◆ **Problem**
Which lines of the data contain the string "facts"? Copy every one of them.

Provided material below:

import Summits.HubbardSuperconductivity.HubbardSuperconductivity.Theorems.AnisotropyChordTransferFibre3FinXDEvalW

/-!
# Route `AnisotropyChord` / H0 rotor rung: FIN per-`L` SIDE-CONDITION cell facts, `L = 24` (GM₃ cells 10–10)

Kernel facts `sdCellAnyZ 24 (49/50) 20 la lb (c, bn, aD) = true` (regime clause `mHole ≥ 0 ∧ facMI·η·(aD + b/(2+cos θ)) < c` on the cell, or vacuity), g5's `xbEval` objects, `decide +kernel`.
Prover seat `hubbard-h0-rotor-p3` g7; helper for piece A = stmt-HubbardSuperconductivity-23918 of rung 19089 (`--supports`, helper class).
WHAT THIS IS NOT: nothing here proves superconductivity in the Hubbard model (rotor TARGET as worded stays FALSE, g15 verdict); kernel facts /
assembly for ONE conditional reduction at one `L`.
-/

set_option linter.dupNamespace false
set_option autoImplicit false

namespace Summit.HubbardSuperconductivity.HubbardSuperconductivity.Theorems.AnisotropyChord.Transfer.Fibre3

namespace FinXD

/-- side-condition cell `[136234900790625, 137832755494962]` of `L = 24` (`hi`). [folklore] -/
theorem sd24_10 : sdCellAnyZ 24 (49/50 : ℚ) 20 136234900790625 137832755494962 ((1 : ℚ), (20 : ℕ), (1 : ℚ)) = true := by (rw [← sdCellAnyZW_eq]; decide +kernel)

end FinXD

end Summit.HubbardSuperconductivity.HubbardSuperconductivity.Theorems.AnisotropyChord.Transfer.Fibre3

End of Provided material.

◆ **Solution for this problem**
# Route `AnisotropyChord` / H0 rotor rung: FIN per-`L` SIDE-CONDITION cell facts, `L = 24` (GM₃ cells 10–10)
Kernel facts `sdCellAnyZ 24 (49/50) 20 la lb (c, bn, aD) = true` (regime clause `mHole ≥ 0 ∧ facMI·η·(aD + b/(2+cos θ)) < c` on the cell, or vacuity), g5's `xbEval` objects, `decide +kernel`.
WHAT THIS IS NOT: nothing here proves superconductivity in the Hubbard model (rotor TARGET as worded stays FALSE, g15 verdict); kernel facts /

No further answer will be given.